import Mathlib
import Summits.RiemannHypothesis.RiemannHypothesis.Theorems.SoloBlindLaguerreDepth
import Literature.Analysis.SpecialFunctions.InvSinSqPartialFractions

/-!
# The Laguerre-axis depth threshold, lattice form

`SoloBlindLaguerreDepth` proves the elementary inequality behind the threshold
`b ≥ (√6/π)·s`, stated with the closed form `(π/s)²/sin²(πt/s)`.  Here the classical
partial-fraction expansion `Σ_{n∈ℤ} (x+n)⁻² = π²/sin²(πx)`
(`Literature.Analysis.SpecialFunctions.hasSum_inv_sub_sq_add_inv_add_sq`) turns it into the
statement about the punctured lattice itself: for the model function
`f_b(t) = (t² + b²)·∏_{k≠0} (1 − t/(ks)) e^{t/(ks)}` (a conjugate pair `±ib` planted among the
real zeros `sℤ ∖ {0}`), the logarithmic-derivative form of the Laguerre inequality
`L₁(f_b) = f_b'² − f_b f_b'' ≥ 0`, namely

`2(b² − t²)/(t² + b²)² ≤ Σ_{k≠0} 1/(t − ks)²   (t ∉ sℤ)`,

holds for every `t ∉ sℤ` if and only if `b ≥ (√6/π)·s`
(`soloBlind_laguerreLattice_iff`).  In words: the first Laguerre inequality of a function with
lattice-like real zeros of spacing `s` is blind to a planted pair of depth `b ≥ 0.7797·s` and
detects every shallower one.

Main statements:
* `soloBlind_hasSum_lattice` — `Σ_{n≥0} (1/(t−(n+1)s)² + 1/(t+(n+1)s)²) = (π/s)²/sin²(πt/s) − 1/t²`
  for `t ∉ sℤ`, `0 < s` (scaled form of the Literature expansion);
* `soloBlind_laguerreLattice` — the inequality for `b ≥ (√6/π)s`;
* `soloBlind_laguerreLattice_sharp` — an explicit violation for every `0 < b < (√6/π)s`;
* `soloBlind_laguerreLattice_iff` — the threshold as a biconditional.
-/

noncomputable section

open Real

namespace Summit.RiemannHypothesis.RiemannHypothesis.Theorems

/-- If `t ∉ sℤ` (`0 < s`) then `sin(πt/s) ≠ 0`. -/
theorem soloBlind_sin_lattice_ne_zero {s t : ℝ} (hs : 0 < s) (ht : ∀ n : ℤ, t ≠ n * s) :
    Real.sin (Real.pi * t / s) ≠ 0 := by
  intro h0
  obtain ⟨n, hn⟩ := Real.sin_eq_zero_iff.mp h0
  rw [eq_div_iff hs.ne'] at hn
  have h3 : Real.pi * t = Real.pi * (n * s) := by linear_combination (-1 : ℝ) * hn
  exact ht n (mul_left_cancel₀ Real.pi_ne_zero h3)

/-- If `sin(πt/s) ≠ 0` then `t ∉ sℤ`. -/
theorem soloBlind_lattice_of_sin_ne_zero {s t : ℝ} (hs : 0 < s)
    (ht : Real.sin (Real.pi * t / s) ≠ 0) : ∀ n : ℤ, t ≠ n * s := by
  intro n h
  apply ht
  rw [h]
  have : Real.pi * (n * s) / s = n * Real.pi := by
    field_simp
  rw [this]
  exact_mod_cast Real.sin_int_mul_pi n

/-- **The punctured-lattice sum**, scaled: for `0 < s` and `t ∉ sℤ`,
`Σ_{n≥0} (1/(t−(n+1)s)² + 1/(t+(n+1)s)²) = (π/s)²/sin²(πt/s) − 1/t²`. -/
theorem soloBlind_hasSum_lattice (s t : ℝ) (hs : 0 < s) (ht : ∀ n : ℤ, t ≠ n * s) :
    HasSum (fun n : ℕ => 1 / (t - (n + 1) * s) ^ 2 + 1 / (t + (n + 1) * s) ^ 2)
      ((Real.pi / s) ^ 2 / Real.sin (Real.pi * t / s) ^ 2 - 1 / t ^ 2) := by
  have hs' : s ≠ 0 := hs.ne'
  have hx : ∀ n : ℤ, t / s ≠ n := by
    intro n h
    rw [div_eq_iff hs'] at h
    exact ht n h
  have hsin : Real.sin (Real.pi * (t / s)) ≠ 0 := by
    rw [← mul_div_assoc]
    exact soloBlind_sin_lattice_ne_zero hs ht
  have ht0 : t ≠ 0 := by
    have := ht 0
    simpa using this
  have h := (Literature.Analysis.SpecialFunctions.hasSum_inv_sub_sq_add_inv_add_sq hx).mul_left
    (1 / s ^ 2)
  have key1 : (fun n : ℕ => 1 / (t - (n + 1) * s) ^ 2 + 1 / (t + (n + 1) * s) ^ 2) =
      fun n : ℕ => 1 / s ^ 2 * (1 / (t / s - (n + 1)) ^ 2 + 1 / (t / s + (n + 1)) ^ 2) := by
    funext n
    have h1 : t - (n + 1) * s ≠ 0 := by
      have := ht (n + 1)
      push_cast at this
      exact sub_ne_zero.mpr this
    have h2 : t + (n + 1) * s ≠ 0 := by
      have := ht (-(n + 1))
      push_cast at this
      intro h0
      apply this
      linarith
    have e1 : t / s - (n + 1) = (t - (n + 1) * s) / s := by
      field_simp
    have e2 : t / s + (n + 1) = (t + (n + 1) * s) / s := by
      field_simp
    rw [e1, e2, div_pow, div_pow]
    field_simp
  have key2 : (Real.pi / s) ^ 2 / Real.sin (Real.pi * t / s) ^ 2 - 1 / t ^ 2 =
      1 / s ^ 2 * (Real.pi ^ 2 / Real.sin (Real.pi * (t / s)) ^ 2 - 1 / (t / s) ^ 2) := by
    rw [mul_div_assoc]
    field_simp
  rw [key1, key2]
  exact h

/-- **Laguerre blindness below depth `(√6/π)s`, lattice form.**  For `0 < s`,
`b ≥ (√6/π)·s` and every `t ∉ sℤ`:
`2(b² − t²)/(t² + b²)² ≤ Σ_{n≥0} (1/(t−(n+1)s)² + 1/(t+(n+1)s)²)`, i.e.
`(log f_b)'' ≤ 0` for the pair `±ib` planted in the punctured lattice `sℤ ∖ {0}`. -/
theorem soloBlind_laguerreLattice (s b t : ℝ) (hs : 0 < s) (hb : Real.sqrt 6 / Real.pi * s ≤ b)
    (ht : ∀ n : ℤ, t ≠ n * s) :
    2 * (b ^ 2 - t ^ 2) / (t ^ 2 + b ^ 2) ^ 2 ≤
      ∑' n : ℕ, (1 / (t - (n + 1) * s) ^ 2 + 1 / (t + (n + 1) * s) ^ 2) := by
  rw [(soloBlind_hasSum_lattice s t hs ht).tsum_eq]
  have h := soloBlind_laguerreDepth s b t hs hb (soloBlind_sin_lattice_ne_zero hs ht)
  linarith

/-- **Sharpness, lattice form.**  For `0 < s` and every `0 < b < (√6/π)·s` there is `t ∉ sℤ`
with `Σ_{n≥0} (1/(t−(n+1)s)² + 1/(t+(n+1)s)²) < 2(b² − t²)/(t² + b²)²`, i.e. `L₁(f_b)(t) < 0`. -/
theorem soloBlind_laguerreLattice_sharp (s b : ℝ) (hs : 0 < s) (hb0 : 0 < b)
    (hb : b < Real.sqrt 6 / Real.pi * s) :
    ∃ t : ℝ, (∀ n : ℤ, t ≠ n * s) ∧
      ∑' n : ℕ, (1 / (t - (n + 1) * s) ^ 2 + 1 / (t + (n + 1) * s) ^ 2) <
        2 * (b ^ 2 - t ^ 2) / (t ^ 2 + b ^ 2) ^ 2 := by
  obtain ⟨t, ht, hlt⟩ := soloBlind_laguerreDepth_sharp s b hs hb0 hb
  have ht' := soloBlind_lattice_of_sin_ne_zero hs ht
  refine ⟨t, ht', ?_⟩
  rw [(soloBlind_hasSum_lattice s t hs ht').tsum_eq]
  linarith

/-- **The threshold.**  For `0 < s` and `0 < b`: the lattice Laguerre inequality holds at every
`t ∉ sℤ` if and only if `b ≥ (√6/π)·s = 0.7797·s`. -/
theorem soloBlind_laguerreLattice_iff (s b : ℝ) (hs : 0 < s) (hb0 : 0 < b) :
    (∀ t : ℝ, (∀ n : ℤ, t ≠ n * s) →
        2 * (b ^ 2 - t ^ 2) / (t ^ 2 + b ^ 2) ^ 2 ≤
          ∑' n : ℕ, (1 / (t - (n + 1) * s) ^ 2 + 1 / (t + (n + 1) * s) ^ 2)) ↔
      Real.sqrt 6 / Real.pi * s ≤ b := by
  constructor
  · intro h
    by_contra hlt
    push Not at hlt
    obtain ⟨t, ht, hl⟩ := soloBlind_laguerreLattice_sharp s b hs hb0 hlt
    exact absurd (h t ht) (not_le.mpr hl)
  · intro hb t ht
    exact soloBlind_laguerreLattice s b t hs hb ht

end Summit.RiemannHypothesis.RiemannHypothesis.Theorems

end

------------------------

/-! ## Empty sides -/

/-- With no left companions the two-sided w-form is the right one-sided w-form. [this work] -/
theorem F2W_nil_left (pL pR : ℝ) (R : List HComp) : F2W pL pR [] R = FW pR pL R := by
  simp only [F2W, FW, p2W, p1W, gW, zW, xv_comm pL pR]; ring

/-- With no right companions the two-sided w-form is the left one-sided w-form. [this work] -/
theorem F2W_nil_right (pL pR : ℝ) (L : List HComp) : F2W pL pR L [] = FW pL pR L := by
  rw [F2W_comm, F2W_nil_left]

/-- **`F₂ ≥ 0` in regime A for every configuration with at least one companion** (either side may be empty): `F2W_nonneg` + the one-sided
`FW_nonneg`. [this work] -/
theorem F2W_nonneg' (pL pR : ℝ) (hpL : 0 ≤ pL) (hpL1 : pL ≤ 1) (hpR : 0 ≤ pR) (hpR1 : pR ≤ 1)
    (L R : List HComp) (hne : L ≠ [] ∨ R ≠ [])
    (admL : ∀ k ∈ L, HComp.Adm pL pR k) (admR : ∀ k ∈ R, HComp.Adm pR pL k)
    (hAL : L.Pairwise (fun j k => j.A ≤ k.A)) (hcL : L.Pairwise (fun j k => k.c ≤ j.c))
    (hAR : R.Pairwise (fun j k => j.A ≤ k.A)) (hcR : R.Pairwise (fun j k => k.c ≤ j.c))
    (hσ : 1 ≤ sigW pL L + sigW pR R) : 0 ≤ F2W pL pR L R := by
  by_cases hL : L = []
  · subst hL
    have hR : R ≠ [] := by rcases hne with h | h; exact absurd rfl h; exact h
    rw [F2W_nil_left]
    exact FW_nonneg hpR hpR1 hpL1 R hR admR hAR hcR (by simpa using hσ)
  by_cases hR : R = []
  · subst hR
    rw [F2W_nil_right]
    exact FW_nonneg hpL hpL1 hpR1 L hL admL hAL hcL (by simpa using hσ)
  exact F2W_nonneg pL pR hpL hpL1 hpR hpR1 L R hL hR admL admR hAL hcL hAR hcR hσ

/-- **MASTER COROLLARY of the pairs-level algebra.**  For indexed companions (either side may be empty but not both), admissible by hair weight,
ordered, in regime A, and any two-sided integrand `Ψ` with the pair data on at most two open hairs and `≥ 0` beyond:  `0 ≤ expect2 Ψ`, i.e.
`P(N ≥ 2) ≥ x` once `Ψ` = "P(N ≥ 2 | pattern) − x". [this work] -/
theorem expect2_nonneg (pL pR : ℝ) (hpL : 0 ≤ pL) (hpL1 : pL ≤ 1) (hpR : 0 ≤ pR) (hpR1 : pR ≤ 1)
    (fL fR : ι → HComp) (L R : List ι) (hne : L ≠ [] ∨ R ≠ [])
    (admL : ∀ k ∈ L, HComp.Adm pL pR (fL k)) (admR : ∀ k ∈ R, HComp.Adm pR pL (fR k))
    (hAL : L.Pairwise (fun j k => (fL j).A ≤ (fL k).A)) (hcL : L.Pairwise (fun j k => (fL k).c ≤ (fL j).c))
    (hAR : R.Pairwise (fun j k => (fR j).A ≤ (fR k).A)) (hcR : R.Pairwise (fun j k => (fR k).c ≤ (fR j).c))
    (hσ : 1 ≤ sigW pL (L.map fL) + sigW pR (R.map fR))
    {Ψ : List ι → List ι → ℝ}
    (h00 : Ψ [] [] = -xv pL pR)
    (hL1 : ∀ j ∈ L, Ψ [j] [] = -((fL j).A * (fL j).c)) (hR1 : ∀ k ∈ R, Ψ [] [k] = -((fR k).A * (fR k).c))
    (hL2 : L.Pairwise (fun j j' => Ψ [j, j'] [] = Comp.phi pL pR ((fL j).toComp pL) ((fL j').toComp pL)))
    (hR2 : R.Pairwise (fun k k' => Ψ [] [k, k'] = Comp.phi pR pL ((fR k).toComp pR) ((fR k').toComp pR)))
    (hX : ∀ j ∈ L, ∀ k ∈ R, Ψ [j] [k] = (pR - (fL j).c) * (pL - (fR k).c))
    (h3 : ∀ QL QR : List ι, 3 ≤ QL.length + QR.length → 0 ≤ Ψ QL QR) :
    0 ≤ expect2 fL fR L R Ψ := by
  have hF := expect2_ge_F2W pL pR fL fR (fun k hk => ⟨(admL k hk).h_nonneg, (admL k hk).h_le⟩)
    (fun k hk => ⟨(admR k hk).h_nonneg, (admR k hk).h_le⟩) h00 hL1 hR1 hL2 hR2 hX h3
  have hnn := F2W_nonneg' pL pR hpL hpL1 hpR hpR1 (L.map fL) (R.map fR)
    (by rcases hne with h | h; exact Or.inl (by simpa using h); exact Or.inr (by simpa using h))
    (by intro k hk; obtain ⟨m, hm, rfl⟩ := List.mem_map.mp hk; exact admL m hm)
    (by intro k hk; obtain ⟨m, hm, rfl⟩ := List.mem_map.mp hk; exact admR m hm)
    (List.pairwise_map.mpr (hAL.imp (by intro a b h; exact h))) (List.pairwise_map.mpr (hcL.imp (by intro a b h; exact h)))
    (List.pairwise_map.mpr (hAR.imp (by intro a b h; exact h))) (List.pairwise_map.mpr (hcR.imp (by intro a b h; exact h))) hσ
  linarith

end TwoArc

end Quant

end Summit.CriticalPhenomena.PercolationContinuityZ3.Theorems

------------------------

> [Brief]: Copy the lines above exactly. Start with the line containing "import Mathlib", end with the line containing "it into the", and include both.

> [Result of the task]:
import Mathlib
import Summits.RiemannHypothesis.RiemannHypothesis.Theorems.SoloBlindLaguerreDepth
import Literature.Analysis.SpecialFunctions.InvSinSqPartialFractions

/-!
# The Laguerre-axis depth threshold, lattice form

`SoloBlindLaguerreDepth` proves the elementary inequality behind the threshold
`b ≥ (√6/π)·s`, stated with the closed form `(π/s)²/sin²(πt/s)`.  Here the classical
partial-fraction expansion `Σ_{n∈ℤ} (x+n)⁻² = π²/sin²(πx)`
(`Literature.Analysis.SpecialFunctions.hasSum_inv_sub_sq_add_inv_add_sq`) turns it into the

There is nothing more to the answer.